Z-score normalization: (score - mean) / std.

Computes mean and standard deviation over non-NaN scores, then transforms each score. NaN values pass through unchanged. If fewer than 2 non-NaN values exist, all scores become NaN.

Parameters:

Name	Type	Description	Default
`track`	`Track`	The track to transform.	required

Returns:

Type	Description
`Track`	A new Track with z-scored values.

Examples:

>>> from seqchain.track import TableTrack, TrackLabel
>>> t = TableTrack(TrackLabel("t"), {"a": 10.0, "b": 20.0, "c": 30.0})
>>> t2 = standardize(t)
>>> abs(t2.get("b")) < 1e-10  # mean is at center
True

Source code in src/seqchain/transform/scale.py

def standardize(track: Track) -> Track:
    """Z-score normalization: ``(score - mean) / std``.

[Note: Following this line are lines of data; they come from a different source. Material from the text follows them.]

import Summits.CriticalPhenomena.PercolationContinuityZ3.Theorems.Transplant.SkelPhiCellsWeakGLevels
import Summits.CriticalPhenomena.PercolationContinuityZ3.Theorems.Transplant.TwoAxisParaCellsFineRep
import HarnessLib

/-!
# N1 ({±1} node): the SCHEME GEOMETRY OF THE FINE CELLS in one theorem — `Lip`, `RunGeom`, `AnchGeom`, `SepGeom₂`, `ExitGeom`, `StepsGeom`,
# `LevelGeom`, `QSepGeom` of `cellGeomSG₂ G ψ P t Λ` at the fine cell map `ψ = fineSkel φ t A n h vα vβ c₀ c₁ (D/2) (D/2) D` (hp-8 g33; the
# ingredients of `GeomHoldsN(O)` for the choice function of record, to be called with stmt's `NegPrm.fine`/`Neg.fcells` and schedule)

builds on p205010 (kernel theorem, internal audit signed; external expert review pending) — nothing in this file uses p205010; nothing here is a
claim about the open node `SamePDropOfSkeletonNeg`.
Lane `prim-bschramm`, seat `prim-hp-8` (gen 33); helper file (`--supports stmt-CriticalPhenomena-4575 --as helper`).
Hypotheses: `Lip`/`Steps` of the FINE map `φ` (the node's `lip`/`step`), the resolution room `c_i·L_i + 2 ≤ D` (stmt's cells one notch below maximal),
`0 < c_i`, `D = detD … > 0`, a schedule `Λ` with `WFS2 P Λ` whose cube radius also covers the fine column point: `‖rep₂(cen x)‖₁ + 1 ≤ rQ a x` (`hcolQ`).
* **`geom_fineSkel`** (the eight facts), and the separate projections `lip_fine'`, `weakSteps_fine'` for consumers that need only those.
[cite: KozmaNitzan2024, §4 pp. 25–31] [cite: MartineauTassion2017, §4.3]
-/

noncomputable section

open scoped Classical

namespace Summit.CriticalPhenomena.PercolationContinuityZ3.Theorems

namespace Transplant

namespace Skelφ

open Literature.Probability.Percolation Literature.Probability.LatticeModels SimpleGraph KNCells
open Literature.Probability.Percolation.KozmaNitzan
open BoxProdZ2 (ConcRadiiG)
open TwoAxis.Para (detD rep₂)

variable {V : Type} [DecidableEq V] {G : SimpleGraph V} [G.LocallyFinite] {φ : V → Site 2}

/-- **THE SCHEME GEOMETRY OF THE FINE CELLS**: at `ψ := fineSkel φ t A n h vα vβ c₀ c₁ (D/2) (D/2) D` (`D = det`), for cells `P` and a schedule `Λ` with
`WFS2 P Λ` and cube radii covering the fine column points, the record `cellGeomSG₂ G ψ P t Λ` (root `t`) has `Lip ψ` and all of
`RunGeom/AnchGeom/SepGeom₂/ExitGeom/StepsGeom/LevelGeom/QSepGeom`. [cite: KozmaNitzan2024, §4 pp. 25–31] -/
theorem geom_fineSkel (hlip : Lip G φ) (hstep : Steps G φ) (t : V) {A n h vα vβ c₀ c₁ : ℤ} (hc₀ : 0 < c₀) (hc₁ : 0 < c₁)
    (hD : 0 < detD A n h vα vβ) (hL0 : c₀ * (|A| * (|vβ| + |vα|)) + 2 ≤ detD A n h vα vβ)
    (hL1 : c₁ * (|A| * (|n| + |h|)) + 2 ≤ detD A n h vα vβ) (P : PCells2) {Λ : ConcRadiiG} (hΛ : WFS2 P Λ)
    (hcolQ : ∀ a x, (rep₂ A n h vα vβ c₀ c₁ (P.cen x) 0).natAbs + (rep₂ A n h vα vβ c₀ c₁ (P.cen x) 1).natAbs + 1 ≤ Λ.rQ a x) :
    let ψ := fineSkel φ t A n h vα vβ c₀ c₁ (detD A n h vα vβ / 2) (detD A n h vα vβ / 2) (detD A n h vα vβ)
    Lip G ψ ∧ RunGeom G (cellGeomSG₂ G ψ P t Λ) ∧ AnchGeom (cellGeomSG₂ G ψ P t Λ) ∧ SepGeom₂ G (cellGeomSG₂ G ψ P t Λ) ∧
      ExitGeom G (cellGeomSG₂ G ψ P t Λ) ∧ StepsGeom (cellGeomSG₂ G ψ P t Λ) (faceDataSG G ψ P t Λ) ∧
      LevelGeom G (cellGeomSG₂ G ψ P t Λ) (faceDataSG G ψ P t Λ) (levelDataS ψ P) ∧ QSepGeom G (cellGeomSG₂ G ψ P t Λ) := by
  intro ψ
  have hlipψ : Lip G ψ := lip_fineSkel hlip t hc₀.le hc₁.le hD (by linarith) (by linarith)
  have hws : WeakSteps G ψ := weakSteps_fineSkel hstep t hD hc₀.le hc₁.le
  have hψ0 : ψ t = 0 := by
    have hD2 : 0 ≤ detD A n h vα vβ / 2 := Int.ediv_nonneg hD.le (by norm_num)
    have hD2' : detD A n h vα vβ / 2 < detD A n h vα vβ := by omega
    have h0 : TwoAxis.Para.coarse c₀ (detD A n h vα vβ / 2) (detD A n h vα vβ) 0 = 0 := by
      unfold TwoAxis.Para.coarse; rw [mul_zero, zero_add]; exact Int.ediv_eq_zero_of_lt hD2 hD2'
    have h1 : TwoAxis.Para.coarse c₁ (detD A n h vα vβ / 2) (detD A n h vα vβ) 0 = 0 := by
      unfold TwoAxis.Para.coarse; rw [mul_zero, zero_add]; exact Int.ediv_eq_zero_of_lt hD2 hD2'
    have hrel : relφ φ t t = 0 := by funext i; simp [relφ]
    funext i
    fin_cases i
    · show ψ t 0 = 0
      simp only [ψ, fineSkel_apply_zero, hrel]; unfold TwoAxis.Para.lam0; simp [h0]
    · show ψ t 1 = 0
      simp only [ψ, fineSkel_apply_one, hrel]; unfold TwoAxis.Para.lam1 TwoAxis.Para.bp; simp [h1]
  have hcol : ∀ a x, ∃ y ∈ VWin G ψ t (P.Q x) (Λ.rQ a x), ψ y = P.cen x := fun a x =>
    hcol_fineSkel hlip hstep t hc₀ hc₁ hD hL0 hL1 P x (hcolQ a x)
  exact ⟨hlipψ, runGeomSG₂ P t, anchGeomSG₂ P t, sepGeom₂SG₂ P t hΛ hψ0 hlipψ hws hcol, exitGeomSG₂ P t hΛ hlipψ, stepsGeomSG₂ P t hΛ hlipψ hws,
    levelGeomSG₂ P t hΛ hlipψ, qSepGeomSG₂ P t hlipψ⟩

end Skelφ

end Transplant

end Summit.CriticalPhenomena.PercolationContinuityZ3.Theorems

end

    Computes mean and standard deviation over non-NaN scores, then
    transforms each score. NaN values pass through unchanged.
    If fewer than 2 non-NaN values exist, all scores become NaN.

    Args:
        track: The track to transform.

    Returns:
        A new Track with z-scored values.

    Examples:
        >>> from seqchain.track import TableTrack, TrackLabel
        >>> t = TableTrack(TrackLabel("t"), {"a": 10.0, "b": 20.0, "c": 30.0})
        >>> t2 = standardize(t)
        >>> abs(t2.get("b")) < 1e-10  # mean is at center
        True
    """
    count = sum(1 for s in track.scores() if not math.isnan(s))
    if count < 2:
        return track.map_scores(
            lambda s: s if math.isnan(s) else float("nan")
        )
    mean = statistics.mean(s for s in track.scores() if not math.isnan(s))
    std = statistics.stdev(
        (s for s in track.scores() if not math.isnan(s)), xbar=mean
    )
    if std == 0:
        return track.map_scores(
            lambda s: s if math.isnan(s) else 0.0
        )

    def _zscore(s: float) -> float:
        if math.isnan(s):
            return s
        return (s - mean) / std

    return track.map_scores(_zscore)

rank ¶

rank(track: Track) -> Track

Replace scores with their rank (1-based, average ties).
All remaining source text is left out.